Brief →
Restate word for word the entries below, starting with the line with "classical theta functions" and continuing through the line with "## References". Include both of those lines and no others.

-------- Input data --------

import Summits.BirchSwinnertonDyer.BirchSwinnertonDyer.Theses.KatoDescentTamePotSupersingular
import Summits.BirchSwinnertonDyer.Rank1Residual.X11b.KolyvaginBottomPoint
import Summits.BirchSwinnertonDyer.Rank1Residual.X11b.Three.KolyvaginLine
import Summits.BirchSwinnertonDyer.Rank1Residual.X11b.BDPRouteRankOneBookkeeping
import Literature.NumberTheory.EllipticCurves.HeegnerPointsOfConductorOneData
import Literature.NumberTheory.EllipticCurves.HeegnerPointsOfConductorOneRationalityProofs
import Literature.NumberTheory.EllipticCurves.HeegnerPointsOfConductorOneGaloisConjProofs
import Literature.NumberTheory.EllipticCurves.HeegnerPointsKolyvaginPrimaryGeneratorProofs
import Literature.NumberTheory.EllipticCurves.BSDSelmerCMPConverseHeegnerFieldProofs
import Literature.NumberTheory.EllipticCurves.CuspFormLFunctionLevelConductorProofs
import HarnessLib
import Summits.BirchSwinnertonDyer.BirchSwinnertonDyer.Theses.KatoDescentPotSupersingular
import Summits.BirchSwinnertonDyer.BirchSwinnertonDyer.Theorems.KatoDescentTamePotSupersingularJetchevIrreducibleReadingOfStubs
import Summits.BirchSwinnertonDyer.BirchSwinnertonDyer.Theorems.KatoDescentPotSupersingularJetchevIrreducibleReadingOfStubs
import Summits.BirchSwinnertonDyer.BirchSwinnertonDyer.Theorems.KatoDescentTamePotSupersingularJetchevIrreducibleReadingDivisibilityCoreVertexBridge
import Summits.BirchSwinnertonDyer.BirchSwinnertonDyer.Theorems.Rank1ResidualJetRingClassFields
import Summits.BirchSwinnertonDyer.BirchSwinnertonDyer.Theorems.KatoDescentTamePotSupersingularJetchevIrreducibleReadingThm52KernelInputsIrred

--------
-------- Input data --------

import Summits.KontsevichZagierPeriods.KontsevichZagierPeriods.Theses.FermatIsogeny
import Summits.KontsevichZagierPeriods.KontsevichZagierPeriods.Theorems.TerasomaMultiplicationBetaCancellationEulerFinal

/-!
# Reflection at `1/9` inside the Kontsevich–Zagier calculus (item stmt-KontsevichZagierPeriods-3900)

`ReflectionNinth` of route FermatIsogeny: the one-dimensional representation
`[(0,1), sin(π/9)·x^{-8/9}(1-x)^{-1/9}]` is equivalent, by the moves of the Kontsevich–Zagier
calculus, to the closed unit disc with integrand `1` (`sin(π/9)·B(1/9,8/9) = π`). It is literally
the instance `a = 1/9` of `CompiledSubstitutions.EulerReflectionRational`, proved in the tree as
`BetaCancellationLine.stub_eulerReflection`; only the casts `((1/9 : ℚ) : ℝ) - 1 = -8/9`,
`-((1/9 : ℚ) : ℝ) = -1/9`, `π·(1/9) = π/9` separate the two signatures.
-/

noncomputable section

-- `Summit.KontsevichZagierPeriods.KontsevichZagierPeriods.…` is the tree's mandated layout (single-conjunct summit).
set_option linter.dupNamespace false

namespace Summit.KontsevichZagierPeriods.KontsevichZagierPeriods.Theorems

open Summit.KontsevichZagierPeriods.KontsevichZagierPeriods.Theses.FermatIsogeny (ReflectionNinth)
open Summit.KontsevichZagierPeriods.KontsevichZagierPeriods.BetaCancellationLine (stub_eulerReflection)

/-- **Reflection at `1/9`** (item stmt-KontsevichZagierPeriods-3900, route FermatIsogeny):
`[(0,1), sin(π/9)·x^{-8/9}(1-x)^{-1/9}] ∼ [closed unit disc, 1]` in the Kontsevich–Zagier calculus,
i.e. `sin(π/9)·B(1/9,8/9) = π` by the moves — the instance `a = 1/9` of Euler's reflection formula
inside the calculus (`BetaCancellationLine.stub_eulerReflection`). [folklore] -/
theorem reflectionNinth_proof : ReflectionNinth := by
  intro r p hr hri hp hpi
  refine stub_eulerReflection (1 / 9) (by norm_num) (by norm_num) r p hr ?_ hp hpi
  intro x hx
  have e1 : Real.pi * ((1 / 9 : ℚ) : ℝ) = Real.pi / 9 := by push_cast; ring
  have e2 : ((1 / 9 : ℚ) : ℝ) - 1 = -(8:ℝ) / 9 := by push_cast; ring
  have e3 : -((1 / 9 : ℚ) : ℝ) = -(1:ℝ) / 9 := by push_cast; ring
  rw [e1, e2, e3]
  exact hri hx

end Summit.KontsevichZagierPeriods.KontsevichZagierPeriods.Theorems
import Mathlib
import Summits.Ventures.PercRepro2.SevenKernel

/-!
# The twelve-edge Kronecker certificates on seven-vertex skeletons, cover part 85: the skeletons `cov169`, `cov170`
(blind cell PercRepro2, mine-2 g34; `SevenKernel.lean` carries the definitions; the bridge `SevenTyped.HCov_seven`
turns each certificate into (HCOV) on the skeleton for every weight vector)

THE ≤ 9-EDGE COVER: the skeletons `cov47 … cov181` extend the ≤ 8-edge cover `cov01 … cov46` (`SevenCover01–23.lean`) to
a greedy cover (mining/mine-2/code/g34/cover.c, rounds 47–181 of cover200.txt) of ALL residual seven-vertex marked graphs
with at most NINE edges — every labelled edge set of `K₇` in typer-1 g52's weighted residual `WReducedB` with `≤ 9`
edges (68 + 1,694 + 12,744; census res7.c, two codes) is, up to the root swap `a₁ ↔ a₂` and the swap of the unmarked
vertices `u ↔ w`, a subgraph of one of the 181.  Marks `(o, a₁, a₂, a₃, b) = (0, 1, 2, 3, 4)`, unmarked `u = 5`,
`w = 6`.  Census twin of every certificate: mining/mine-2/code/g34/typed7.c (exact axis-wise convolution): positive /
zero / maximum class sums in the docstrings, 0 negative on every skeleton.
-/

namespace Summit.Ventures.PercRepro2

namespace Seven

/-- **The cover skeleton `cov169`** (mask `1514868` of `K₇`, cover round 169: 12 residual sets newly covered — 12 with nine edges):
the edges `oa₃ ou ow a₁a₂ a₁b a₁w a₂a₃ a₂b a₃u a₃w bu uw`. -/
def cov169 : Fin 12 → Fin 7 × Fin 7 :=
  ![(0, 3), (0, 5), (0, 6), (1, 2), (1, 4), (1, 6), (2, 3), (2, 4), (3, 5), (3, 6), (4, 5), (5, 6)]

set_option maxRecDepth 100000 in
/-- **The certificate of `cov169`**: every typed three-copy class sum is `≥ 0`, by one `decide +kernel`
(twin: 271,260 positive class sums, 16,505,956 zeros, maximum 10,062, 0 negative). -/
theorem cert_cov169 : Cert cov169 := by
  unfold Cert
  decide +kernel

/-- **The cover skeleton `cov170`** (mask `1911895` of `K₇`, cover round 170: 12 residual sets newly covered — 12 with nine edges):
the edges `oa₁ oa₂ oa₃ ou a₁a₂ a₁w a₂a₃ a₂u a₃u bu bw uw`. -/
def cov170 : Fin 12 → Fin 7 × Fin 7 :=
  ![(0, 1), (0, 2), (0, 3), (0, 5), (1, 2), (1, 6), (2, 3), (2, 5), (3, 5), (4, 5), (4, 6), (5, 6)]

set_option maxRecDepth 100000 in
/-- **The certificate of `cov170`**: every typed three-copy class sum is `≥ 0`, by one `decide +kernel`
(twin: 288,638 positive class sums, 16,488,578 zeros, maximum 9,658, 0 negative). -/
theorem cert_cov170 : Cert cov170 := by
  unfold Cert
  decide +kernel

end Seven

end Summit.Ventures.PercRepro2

--------
-------- Input data --------

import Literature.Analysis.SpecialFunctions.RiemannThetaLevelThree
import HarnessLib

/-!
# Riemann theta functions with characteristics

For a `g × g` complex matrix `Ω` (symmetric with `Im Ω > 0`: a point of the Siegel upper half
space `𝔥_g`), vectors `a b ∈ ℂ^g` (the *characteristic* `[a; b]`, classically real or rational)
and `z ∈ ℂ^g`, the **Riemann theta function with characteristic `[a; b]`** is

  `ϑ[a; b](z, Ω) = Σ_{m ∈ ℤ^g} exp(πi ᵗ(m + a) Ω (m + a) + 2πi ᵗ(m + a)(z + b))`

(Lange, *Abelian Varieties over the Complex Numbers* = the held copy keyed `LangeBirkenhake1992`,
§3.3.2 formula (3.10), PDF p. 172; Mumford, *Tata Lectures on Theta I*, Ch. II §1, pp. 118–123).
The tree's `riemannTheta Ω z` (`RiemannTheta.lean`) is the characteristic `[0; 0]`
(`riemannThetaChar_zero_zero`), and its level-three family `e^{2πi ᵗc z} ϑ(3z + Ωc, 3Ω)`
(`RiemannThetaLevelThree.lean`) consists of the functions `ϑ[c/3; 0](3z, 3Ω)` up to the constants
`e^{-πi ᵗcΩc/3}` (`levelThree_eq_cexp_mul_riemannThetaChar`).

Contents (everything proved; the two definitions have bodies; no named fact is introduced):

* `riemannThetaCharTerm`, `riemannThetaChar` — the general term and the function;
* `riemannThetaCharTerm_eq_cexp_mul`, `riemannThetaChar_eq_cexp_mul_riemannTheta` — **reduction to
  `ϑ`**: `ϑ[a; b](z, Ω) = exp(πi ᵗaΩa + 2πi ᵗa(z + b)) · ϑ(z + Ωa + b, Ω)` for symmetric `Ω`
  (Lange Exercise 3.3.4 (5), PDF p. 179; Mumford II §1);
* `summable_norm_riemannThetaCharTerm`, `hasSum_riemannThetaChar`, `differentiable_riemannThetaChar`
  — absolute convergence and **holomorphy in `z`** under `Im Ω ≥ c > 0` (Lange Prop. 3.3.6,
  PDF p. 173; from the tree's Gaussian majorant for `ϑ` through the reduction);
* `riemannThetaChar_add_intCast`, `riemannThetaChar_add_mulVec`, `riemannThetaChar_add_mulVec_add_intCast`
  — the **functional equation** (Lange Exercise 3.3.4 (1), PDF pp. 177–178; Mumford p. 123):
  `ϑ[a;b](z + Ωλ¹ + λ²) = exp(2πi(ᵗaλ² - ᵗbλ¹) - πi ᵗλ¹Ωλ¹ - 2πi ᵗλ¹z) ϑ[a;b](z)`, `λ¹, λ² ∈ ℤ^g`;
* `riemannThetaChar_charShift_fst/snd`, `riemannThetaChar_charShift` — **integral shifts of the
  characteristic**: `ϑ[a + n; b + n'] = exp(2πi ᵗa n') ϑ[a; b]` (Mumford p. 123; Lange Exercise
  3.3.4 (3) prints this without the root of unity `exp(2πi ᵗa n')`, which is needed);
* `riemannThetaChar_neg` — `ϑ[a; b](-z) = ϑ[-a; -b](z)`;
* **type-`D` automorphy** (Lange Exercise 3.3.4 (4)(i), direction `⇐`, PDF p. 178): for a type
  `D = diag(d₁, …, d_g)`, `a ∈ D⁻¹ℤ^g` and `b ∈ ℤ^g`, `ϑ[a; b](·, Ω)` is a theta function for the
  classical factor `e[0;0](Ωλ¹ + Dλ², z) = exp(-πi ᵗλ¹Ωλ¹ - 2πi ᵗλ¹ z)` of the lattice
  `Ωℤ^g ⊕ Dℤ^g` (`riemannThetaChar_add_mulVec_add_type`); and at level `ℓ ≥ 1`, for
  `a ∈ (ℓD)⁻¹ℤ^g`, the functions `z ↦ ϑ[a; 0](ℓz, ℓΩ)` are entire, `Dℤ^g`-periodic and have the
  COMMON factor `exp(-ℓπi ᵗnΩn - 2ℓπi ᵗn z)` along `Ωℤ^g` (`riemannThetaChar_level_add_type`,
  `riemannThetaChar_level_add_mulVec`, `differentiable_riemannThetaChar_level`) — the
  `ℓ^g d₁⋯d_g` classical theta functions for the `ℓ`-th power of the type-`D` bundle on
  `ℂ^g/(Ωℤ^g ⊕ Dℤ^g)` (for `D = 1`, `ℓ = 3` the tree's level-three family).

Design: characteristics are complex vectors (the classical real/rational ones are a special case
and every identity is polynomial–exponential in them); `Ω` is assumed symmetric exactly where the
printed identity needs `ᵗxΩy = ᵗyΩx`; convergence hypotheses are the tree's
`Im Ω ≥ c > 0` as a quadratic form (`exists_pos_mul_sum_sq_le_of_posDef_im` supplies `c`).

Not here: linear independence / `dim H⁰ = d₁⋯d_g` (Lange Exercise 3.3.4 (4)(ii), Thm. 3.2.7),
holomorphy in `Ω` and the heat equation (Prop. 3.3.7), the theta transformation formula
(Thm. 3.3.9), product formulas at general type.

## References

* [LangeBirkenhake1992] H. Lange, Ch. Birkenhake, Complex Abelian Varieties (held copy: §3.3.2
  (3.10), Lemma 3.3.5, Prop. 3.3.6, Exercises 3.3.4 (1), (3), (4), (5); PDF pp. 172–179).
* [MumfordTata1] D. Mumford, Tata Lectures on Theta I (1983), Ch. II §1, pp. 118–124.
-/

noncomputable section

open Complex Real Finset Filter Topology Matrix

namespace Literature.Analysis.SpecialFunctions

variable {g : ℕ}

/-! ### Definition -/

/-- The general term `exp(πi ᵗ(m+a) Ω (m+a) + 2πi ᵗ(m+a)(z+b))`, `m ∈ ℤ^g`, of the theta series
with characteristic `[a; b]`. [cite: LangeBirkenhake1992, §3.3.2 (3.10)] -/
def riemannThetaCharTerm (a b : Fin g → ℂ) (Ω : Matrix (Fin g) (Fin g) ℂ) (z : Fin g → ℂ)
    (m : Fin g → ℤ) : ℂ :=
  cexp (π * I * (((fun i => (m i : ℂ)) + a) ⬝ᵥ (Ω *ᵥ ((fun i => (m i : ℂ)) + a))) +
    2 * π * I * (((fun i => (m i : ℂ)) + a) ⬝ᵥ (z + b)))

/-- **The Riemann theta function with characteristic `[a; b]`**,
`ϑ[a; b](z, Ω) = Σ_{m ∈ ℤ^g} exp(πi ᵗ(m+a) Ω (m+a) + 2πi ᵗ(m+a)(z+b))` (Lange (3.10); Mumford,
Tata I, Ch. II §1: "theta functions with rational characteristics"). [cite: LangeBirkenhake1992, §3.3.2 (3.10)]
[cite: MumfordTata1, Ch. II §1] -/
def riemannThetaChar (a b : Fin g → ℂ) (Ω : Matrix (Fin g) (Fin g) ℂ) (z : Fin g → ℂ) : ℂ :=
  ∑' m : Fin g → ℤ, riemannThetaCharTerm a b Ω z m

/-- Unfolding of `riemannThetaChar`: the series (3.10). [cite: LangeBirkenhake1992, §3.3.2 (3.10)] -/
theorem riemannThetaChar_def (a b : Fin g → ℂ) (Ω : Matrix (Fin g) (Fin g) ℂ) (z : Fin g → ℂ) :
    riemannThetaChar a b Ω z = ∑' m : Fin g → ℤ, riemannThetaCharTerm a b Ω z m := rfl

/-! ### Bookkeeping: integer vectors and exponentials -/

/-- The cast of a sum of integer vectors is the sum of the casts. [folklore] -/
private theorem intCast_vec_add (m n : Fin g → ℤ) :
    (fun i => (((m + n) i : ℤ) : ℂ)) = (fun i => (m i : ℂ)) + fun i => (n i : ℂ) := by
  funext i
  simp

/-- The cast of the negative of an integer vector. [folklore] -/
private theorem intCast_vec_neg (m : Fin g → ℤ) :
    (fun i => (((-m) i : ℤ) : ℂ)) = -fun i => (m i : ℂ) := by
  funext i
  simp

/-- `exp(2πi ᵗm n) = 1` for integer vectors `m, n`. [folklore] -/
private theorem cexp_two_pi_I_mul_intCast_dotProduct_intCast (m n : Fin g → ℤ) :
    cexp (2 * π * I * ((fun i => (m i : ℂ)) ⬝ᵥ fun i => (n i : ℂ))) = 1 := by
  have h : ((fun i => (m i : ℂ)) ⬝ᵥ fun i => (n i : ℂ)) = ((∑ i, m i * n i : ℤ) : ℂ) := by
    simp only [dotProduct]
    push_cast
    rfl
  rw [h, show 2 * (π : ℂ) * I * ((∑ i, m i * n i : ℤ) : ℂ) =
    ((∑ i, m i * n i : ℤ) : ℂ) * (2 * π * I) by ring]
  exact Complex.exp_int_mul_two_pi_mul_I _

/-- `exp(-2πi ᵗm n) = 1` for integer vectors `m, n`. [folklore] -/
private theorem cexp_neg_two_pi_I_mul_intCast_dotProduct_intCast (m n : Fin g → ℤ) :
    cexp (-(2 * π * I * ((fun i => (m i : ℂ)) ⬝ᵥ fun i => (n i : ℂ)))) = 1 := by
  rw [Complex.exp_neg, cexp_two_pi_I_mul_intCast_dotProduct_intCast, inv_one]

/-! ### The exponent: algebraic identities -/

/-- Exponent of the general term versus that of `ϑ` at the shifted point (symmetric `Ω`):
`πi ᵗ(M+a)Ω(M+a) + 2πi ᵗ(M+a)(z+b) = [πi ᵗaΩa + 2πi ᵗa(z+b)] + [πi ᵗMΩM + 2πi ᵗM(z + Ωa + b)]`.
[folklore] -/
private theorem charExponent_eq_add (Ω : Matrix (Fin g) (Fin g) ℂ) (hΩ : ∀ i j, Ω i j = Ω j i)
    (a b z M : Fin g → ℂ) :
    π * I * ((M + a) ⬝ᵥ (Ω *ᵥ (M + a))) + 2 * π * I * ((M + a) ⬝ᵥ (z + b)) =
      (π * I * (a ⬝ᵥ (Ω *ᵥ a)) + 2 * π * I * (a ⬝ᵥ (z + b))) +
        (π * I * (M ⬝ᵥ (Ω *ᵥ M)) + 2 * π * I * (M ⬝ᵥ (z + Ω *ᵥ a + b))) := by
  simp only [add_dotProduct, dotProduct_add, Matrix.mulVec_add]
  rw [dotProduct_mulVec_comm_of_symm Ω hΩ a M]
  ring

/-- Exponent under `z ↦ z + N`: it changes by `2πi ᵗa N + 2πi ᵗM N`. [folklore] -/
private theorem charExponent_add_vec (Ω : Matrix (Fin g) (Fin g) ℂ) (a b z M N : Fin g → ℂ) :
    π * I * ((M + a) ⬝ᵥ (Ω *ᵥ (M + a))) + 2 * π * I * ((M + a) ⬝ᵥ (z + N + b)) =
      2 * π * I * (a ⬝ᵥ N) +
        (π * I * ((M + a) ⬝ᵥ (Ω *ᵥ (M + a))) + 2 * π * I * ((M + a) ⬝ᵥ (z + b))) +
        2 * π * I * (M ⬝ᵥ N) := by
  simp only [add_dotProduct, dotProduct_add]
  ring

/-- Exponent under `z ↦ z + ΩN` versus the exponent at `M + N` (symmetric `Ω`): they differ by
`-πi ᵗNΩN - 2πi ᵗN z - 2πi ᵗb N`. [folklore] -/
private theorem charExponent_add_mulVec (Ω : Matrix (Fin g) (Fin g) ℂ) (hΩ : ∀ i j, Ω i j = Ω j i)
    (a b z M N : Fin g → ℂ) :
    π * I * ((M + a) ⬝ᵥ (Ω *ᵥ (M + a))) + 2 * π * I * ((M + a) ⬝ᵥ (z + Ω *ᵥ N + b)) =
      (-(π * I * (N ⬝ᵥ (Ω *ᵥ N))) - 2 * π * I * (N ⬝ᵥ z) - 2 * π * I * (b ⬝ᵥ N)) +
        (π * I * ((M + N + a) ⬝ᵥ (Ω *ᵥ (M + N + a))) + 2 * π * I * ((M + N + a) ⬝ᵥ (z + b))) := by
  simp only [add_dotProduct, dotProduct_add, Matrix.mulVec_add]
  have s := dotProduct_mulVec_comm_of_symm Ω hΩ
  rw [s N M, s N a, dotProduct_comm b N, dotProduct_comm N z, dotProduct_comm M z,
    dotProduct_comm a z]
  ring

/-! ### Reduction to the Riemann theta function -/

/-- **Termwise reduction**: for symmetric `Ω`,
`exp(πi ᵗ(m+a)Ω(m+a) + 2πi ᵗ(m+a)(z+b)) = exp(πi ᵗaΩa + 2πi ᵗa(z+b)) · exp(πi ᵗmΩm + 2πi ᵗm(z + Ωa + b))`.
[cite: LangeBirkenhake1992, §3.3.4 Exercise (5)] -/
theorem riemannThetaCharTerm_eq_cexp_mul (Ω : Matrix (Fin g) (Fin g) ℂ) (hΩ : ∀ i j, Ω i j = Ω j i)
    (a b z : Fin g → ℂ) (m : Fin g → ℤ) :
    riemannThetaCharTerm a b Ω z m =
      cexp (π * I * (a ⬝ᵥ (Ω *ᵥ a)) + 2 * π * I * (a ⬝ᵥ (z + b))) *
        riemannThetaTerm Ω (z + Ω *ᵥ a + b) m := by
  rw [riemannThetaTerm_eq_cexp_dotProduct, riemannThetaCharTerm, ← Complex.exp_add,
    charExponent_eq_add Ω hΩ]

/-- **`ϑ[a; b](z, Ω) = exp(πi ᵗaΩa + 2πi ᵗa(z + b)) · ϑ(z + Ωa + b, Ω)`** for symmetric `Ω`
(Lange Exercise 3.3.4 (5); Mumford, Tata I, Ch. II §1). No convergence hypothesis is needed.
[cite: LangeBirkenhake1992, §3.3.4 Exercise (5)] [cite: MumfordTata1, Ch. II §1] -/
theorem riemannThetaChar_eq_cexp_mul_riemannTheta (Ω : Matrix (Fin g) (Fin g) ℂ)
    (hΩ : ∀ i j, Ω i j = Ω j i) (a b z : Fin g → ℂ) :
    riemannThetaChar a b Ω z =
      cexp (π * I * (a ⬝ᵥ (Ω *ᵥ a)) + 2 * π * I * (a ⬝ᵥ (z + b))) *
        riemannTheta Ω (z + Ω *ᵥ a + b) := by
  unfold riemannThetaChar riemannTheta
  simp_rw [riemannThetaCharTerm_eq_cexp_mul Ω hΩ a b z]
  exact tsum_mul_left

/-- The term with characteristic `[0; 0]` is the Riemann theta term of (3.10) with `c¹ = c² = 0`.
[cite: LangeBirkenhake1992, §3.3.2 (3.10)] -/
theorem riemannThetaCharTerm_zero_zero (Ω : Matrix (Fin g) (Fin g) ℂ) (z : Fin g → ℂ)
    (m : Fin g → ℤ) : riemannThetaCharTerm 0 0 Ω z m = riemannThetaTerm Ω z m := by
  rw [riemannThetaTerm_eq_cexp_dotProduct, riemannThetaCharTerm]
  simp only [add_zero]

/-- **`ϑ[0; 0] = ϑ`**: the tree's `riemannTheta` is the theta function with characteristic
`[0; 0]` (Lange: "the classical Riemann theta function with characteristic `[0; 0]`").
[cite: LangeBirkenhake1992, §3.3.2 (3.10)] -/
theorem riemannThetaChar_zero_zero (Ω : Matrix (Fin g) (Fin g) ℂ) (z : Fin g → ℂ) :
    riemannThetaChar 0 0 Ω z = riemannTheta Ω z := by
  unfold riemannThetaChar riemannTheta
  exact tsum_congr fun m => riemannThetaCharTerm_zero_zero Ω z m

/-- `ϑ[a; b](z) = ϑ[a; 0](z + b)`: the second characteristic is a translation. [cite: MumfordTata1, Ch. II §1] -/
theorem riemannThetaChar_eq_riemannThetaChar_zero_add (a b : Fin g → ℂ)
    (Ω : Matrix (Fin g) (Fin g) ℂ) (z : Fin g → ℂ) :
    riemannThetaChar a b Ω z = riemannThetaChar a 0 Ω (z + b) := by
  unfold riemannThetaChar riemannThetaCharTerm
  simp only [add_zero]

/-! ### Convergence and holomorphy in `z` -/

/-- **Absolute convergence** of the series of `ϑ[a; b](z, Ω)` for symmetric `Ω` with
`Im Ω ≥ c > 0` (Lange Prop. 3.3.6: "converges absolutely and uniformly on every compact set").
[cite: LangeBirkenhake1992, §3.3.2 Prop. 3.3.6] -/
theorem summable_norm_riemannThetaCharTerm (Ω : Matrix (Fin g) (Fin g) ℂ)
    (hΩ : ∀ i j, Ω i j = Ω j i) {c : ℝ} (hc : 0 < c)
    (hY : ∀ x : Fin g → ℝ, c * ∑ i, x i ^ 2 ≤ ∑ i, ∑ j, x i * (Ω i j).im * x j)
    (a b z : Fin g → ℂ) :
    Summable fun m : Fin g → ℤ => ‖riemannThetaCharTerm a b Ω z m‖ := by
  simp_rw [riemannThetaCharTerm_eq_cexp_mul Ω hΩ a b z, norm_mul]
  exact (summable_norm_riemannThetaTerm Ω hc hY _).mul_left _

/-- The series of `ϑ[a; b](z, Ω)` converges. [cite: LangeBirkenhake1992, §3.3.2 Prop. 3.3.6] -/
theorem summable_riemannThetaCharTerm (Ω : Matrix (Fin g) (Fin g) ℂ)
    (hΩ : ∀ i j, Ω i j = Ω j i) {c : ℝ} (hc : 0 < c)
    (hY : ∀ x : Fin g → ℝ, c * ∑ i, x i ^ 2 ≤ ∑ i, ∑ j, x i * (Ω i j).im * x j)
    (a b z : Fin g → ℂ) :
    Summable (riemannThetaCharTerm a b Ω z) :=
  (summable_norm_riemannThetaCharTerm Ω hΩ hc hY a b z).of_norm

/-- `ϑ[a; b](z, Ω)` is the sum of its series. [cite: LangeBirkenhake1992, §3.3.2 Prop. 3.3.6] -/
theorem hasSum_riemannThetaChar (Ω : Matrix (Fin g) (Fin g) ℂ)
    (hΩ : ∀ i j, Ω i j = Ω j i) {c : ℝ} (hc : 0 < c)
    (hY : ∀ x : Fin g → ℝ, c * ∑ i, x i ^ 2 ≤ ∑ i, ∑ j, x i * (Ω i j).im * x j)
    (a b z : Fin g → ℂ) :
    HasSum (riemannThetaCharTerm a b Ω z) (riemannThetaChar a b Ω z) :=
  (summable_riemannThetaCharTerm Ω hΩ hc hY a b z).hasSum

--------

Answer for the task →
  `ℓ^g d₁⋯d_g` classical theta functions for the `ℓ`-th power of the type-`D` bundle on
  `ℂ^g/(Ωℤ^g ⊕ Dℤ^g)` (for `D = 1`, `ℓ = 3` the tree's level-three family).

Design: characteristics are complex vectors (the classical real/rational ones are a special case
and every identity is polynomial–exponential in them); `Ω` is assumed symmetric exactly where the
printed identity needs `ᵗxΩy = ᵗyΩx`; convergence hypotheses are the tree's
`Im Ω ≥ c > 0` as a quadratic form (`exists_pos_mul_sum_sq_le_of_posDef_im` supplies `c`).

Not here: linear independence / `dim H⁰ = d₁⋯d_g` (Lange Exercise 3.3.4 (4)(ii), Thm. 3.2.7),
holomorphy in `Ω` and the heat equation (Prop. 3.3.7), the theta transformation formula
(Thm. 3.3.9), product formulas at general type.

## References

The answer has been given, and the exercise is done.